Problem to work on: Return every line from the listing where the word "BalabanUV" occurs.

Material to process:

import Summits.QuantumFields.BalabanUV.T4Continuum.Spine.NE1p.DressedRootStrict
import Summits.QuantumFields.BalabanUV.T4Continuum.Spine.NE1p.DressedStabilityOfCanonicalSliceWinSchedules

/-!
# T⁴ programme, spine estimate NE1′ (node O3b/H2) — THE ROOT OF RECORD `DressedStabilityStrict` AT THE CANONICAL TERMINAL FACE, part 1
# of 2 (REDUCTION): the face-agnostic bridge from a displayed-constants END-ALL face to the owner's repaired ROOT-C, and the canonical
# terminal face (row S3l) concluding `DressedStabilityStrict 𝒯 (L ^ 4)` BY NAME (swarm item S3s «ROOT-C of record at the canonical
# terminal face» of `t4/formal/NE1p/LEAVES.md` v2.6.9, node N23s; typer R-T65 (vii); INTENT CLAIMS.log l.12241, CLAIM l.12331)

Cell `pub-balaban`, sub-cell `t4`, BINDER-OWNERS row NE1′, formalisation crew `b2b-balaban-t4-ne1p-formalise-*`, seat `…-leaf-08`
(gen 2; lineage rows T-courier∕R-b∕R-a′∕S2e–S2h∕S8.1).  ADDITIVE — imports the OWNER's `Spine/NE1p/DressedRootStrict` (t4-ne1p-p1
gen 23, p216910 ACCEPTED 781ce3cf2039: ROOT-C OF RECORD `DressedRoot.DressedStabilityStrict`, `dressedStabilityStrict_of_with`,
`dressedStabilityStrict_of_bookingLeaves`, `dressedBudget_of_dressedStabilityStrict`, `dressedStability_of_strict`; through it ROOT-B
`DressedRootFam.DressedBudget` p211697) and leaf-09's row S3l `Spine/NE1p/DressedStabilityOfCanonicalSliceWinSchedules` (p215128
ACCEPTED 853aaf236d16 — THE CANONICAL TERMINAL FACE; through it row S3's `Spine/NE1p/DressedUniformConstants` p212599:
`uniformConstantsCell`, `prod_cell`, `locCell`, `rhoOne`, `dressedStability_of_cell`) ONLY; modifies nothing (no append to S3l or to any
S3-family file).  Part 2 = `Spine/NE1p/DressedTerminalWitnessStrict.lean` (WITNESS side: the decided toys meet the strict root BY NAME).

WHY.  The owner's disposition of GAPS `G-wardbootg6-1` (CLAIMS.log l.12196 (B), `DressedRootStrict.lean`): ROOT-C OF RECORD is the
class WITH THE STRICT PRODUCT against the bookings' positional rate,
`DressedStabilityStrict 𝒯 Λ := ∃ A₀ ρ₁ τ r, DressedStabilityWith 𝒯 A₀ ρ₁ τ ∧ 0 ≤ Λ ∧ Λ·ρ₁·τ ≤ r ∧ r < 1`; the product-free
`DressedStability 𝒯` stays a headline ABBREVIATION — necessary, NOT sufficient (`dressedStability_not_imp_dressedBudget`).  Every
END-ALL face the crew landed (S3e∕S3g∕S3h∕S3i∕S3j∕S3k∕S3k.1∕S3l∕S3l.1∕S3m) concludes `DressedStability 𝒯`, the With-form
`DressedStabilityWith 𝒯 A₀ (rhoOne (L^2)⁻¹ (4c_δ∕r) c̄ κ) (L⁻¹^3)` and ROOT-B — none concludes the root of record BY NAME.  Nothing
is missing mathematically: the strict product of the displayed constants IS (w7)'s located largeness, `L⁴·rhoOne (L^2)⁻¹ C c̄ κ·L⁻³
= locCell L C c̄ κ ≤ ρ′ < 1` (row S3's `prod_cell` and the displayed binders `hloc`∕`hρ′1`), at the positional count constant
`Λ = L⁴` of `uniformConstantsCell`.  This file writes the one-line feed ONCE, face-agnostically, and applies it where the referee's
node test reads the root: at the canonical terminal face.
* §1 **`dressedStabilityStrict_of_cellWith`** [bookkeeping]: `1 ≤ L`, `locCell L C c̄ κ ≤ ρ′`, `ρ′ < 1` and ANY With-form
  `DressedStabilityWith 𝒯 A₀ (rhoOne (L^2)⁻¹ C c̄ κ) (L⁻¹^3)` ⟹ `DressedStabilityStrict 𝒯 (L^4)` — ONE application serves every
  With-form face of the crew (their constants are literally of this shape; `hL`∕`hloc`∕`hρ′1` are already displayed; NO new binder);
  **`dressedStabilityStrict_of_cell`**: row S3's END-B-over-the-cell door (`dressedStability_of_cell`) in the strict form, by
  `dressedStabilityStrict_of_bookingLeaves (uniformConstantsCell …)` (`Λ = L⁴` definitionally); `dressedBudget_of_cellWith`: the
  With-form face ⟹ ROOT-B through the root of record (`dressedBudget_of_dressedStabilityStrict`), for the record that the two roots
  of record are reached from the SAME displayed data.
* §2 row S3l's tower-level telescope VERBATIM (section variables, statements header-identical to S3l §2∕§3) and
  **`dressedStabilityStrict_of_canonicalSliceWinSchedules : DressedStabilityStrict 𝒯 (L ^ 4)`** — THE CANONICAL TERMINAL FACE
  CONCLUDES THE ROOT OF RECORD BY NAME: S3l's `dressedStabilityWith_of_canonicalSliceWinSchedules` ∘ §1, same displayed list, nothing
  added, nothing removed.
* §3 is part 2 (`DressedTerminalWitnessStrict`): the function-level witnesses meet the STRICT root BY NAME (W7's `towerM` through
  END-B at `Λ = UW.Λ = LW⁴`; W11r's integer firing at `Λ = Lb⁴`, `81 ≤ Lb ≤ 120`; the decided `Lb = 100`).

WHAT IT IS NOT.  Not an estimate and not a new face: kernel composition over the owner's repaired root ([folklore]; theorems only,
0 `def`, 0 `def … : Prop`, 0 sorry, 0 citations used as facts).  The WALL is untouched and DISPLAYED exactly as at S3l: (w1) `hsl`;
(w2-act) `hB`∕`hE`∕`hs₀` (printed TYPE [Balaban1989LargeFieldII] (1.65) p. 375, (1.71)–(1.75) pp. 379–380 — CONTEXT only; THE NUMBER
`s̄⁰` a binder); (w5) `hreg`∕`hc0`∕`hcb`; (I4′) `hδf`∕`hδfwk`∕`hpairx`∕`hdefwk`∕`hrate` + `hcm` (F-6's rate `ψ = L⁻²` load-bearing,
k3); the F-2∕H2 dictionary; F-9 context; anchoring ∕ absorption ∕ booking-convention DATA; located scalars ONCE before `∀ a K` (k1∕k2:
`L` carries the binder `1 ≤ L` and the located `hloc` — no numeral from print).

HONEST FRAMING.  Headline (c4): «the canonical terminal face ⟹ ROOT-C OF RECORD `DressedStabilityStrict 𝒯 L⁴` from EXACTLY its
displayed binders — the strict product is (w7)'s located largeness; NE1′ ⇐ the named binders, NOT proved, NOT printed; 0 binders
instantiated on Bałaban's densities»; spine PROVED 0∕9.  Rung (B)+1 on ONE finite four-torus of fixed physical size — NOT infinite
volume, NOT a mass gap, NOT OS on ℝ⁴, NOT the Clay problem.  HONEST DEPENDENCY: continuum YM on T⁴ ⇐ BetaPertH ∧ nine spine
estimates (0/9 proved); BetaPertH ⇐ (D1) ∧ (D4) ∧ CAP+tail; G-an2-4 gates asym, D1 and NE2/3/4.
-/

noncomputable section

Solved problem:
import Summits.QuantumFields.BalabanUV.T4Continuum.Spine.NE1p.DressedRootStrict
import Summits.QuantumFields.BalabanUV.T4Continuum.Spine.NE1p.DressedStabilityOfCanonicalSliceWinSchedules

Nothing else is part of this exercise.